I think the average app evaluation time is like two seconds for somebody to figure out if this is for them or not. So that’s closing a tab or deleting an app that they just downloaded. So, I think it’s one of those things that’s very, very important and we kind of tend to overlook in our excitement to jump into looking at the actual code. I don’t know if that answers your question. I believe the W3C’s Task Force has a really good intro on cognitive accessibility as well as WebAIM has a really good initial resource.

I just saw Gordon (his last name is truncated in the chat) and he has a really good point about information architecture, so, I’m going to totally steal his idea. Thank you! Which is like, if you’re designing something, figuring out the big buckets of where things live because when you show up to a website, there’s an implied structure: Home, Services, Products, About Us. And that’s kind of big picture what information architecture is all about, which is where you believe things to be and then where people that will use your website think that things will be. So, user testing is a great way to figure out where people expect stuff to be, because if I go to resources thinking that there will be products there and there aren’t, I just close the tab because I didn’t find what I’m looking for, so, you start to ask questions of where would you put this and then seeing if there’s any trends that bubble up.

This is especially actually really important for both low literacy and low technological literacy as well as foreign language situations where there’s the potential of cultural misunderstandings. So, if you do any work with internationalization that’s also a really big important thing to think about.

>> MICHAEL BECK: Luna asks about any knowledge that you have about Outlook crashing with screen readers?

>> ERIC BAILEY: First of all, I am so sorry! We use Gmail here. I wish I had a better answer for you. I know Outlook has a browser or a web renderer within it which is weirdly Microsoft Word which is something we won’t get into because therein lies the — yeah.

>> MICHAEL BECK: That’s really weird. (Chuckles).

>> ERIC BAILEY: So it may be not rendering the web as the web, it might be using a completely different kind of set of processes to do that. And I’m actually unsure of how the accessibility tree interacts with that.
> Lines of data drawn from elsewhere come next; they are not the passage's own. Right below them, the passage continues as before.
/-- A protocol for the strong composition game solves the Karchmer–Wigderson game of `f ⋄ g`
("strong composition is stronger than composition"). [cite: Meir2023, §1 (remark after Def. 1)] -/
theorem SolvesStrong.solves {m n : ℕ} {P : KWTree (Fin m × Fin n)} {f : (Fin m → Bool) → Bool}
    {g : (Fin n → Bool) → Bool} (h : P.SolvesStrong f g) : P.Solves (blockComp f g) :=
  fun X Y hX hY => (h X Y hX hY).1

/-! ### The obvious protocol -/

/-- Play the `KW_g` protocol `R` on row `i` of the two matrices, reporting entry `(i, j)` for
`R`'s answer `j`. [cite: Meir2023, §1 (the obvious protocol, second stage)] -/
def onRow {m n : ℕ} (i : Fin m) (R : KWTree (Fin n)) : KWTree (Fin m × Fin n) :=
  R.comap (fun X => row X i) (fun Y => row Y i) fun j => (i, j)

/-- Run law of `onRow`. [folklore] -/
@[simp] theorem run_onRow {m n : ℕ} (i : Fin m) (R : KWTree (Fin n)) (X Y : Fin m × Fin n → Bool) :
    (onRow i R).run X Y = (i, R.run (row X i) (row Y i)) := by
  simp [onRow]

/-- `onRow` keeps the depth of the row protocol. [folklore] -/
@[simp] theorem depth_onRow {m n : ℕ} (i : Fin m) (R : KWTree (Fin n)) :
    (onRow i R).depth = R.depth := by
  simp [onRow]

/-- The **obvious protocol** for `KW_f ⊛ KW_g` built from a `KW_f` protocol `Q` and a `KW_g`
protocol `R`: the players run `Q` on the label columns `a = g(X)`, `b = g(Y)` (each player can
evaluate her own labels), reaching a row `i`; Alice announces `a_i`; then `R` is run on the rows
`X_i, Y_i`, with the roles swapped when `a_i = 0` (so that the `1`-input of `g` is always on
`R`'s Alice side). [cite: Meir2023, §1 (the obvious protocol); KarchmerRazWigderson1995, §1] -/
def compose {m n : ℕ} (g : (Fin n → Bool) → Bool) (R : KWTree (Fin n)) :
    KWTree (Fin m) → KWTree (Fin m × Fin n)
  | leaf i => alice (fun X => g (row X i)) (onRow i R.swap) (onRow i R)
  | alice s P Q => alice (fun X => s (rowLabels g X)) (compose g R P) (compose g R Q)
  | bob s P Q => bob (fun Y => s (rowLabels g Y)) (compose g R P) (compose g R Q)

/-- Depth of the obvious protocol: `D(Q) + D(R) + 1`. [cite: Meir2023, §1] -/
theorem depth_compose {m n : ℕ} (g : (Fin n → Bool) → Bool) (R : KWTree (Fin n)) :
    ∀ Q : KWTree (Fin m), (compose g R Q).depth = Q.depth + R.depth + 1
  | leaf i => by simp [compose]
  | alice s P Q => by
    simp only [compose, depth_alice, depth_compose g R P, depth_compose g R Q]
    omega
  | bob s P Q => by
    simp only [compose, depth_bob, depth_compose g R P, depth_compose g R Q]
    omega

/-- Run law of the obvious protocol: it ends in the row `i = Q.run a b` found by `Q` on the label
columns, at the entry chosen there by `R` (oriented by Alice's label `a_i`). [cite: Meir2023, §1] -/
theorem run_compose {m n : ℕ} (g : (Fin n → Bool) → Bool) (R : KWTree (Fin n)) :
    ∀ (Q : KWTree (Fin m)) (X Y : Fin m × Fin n → Bool),
      (compose g R Q).run X Y =
        if g (row X (Q.run (rowLabels g X) (rowLabels g Y))) = true then
          (Q.run (rowLabels g X) (rowLabels g Y),
            R.run (row X (Q.run (rowLabels g X) (rowLabels g Y)))
              (row Y (Q.run (rowLabels g X) (rowLabels g Y))))
        else
          (Q.run (rowLabels g X) (rowLabels g Y),
            R.run (row Y (Q.run (rowLabels g X) (rowLabels g Y)))
              (row X (Q.run (rowLabels g X) (rowLabels g Y))))
  | leaf i, X, Y => by
    by_cases h : g (row X i) = true
    · simp [compose, h]
    · simp [compose, h]
  | alice s P Q, X, Y => by
    by_cases h : s (rowLabels g X) = true
    · simp only [compose, run_alice, h, if_true]
      exact run_compose g R Q X Y
    · simp only [compose, run_alice, h, Bool.false_eq_true, if_false]
      exact run_compose g R P X Y
  | bob s P Q, X, Y => by
    by_cases h : s (rowLabels g Y) = true
    · simp only [compose, run_bob, h, if_true]
      exact run_compose g R Q X Y
    · simp only [compose, run_bob, h, Bool.false_eq_true, if_false]
      exact run_compose g R P X Y

/-- **The obvious protocol solves the strong composition game**: if `Q` solves `KW_f` and `R`
solves `KW_g` then `compose g R Q` solves `KW_f ⊛ KW_g` (hence `C(KW_f ⊛ KW_g) ≤ C(KW_f) +
C(KW_g) + 1`; the extra round is Alice's announcement of her label of the row found).
[cite: Meir2023, §1 (the obvious protocol "can be easily modified to output such a row")] -/
theorem solvesStrong_compose {m n : ℕ} {f : (Fin m → Bool) → Bool} {g : (Fin n → Bool) → Bool}
    {Q : KWTree (Fin m)} {R : KWTree (Fin n)} (hQ : Q.Solves f) (hR : R.Solves g) :
    (compose g R Q).SolvesStrong f g := by
  intro X Y hX hY
  rw [blockComp_apply] at hX hY
  have hi := hQ (rowLabels g X) (rowLabels g Y) hX hY
  simp only [rowLabels_apply] at hi
  rw [run_compose]
  by_cases h : g (row X (Q.run (rowLabels g X) (rowLabels g Y))) = true
  · rw [if_pos h]
    refine ⟨?_, by simpa using hi⟩
    have hb : g (row Y (Q.run (rowLabels g X) (rowLabels g Y))) = false := by
      simpa [h] using hi
    exact hR _ _ h hb
  · rw [if_neg h]
    refine ⟨?_, by simpa using hi⟩
    have ha : g (row X (Q.run (rowLabels g X) (rowLabels g Y))) = false := by
      simpa using h
    have hb : g (row Y (Q.run (rowLabels g X) (rowLabels g Y))) = true := by
      simpa [ha] using hi
    exact fun hXY => hR _ _ hb ha hXY.symm

/-! ### Embedding `KW_f` into the strong game -/

/-- Blow a column `a ∈ {0,1}^m` up to a matrix whose `i`-th row is `u` if `a_i = 1` and `v` if
`a_i = 0`. [cite: Meir2023, §2.3 (reductions between KW relations)] -/
def liftRows {m n : ℕ} (u v : Fin n → Bool) (a : Fin m → Bool) : Fin m × Fin n → Bool :=
  fun p => if a p.1 = true then u p.2 else v p.2

/-- The row labels of the blown-up matrix are the column it was blown up from. [folklore] -/
theorem rowLabels_liftRows {m n : ℕ} {g : (Fin n → Bool) → Bool} {u v : Fin n → Bool}
    (hu : g u = true) (hv : g v = false) (a : Fin m → Bool) : rowLabels g (liftRows u v a) = a := by
  funext i
  have : row (liftRows u v a) i = if a i = true then u else v := by
    funext j
    by_cases h : a i = true <;> simp [row, liftRows, h]
  rw [rowLabels_apply, this]
  cases hai : a i <;> simp [hu, hv]

/-- **`C(KW_f ⊛ KW_g) ≥ C(KW_f)` for non-constant `g`**: feeding a strong-game protocol the blown-up
columns `liftRows u v a`, `liftRows u v b` (`g u = 1`, `g v = 0`) and reporting only the row of its
answer solves `KW_f`, in the same depth (`depth_comap`). [cite: Meir2023, §1 (finding a row with
`a_i ≠ b_i` is solving `KW_f`)] -/
theorem solves_comap_liftRows {m n : ℕ} {f : (Fin m → Bool) → Bool} {g : (Fin n → Bool) → Bool}
    {P : KWTree (Fin m × Fin n)} (hP : P.SolvesStrong f g) {u v : Fin n → Bool} (hu : g u = true)
    (hv : g v = false) : (P.comap (liftRows u v) (liftRows u v) Prod.fst).Solves f := by
  intro a b ha hb
  rw [run_comap]
  have hX : blockComp f g (liftRows u v a) = true := by rw [blockComp_apply, rowLabels_liftRows hu hv]; exact ha
  have hY : blockComp f g (liftRows u v b) = false := by rw [blockComp_apply, rowLabels_liftRows hu hv]; exact hb
  have h2 := (hP _ _ hX hY).2
  rwa [rowLabels_liftRows hu hv, rowLabels_liftRows hu hv] at h2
But, I would be happy to check it out because that’s really interesting.

>> MICHAEL BECK: Yeah, that’s a good research topic…


>> MICHAEL BECK: …to go into. Charles Hall has mentioned that there is some good recent research on short-term memory allocation and, to start with I’m probably butchering her name, she’s a Norwegian scientist named Ylva Østby.


>> MICHAEL BECK: If you’re interested in that sort of thing check that out that’s Y-L-V-A and her last name is Ø-S-T-B-Y.

>> ERIC BAILEY: Thank you, Charles.

>> MICHAEL BECK: All right. Do we have anything else from anyone? Nope. All right. Well, thank you very much Eric for that very interesting presentation. It was superb, as far as I’m concerned. Coming up, our next technica11y will be on August 7th, highly anticipated with Rian Rietveld who will be discussing creating an accessible card, as in the construction of the title, the thumbnail, date, the excerpt, the tags, categories, the read more link, the whole shebang. Again that will be on Wednesday, August 7th, 11AM Eastern. Thank you again, Eric, for joining us today and Clare from ACS for the captioning and once again all of you for joining us. And hope you all have a wonderful July. And I will see you next month.

>> ERIC BAILEY: Thank you, everyone, see ya!

Eric Bailey

About Eric Bailey

Eric is a designer at thoughtbot, with a focus on accessible and inclusive design. He’s a member of the A11y Project, an occasional author at CSS-Tricks, and recovering curmudgeon.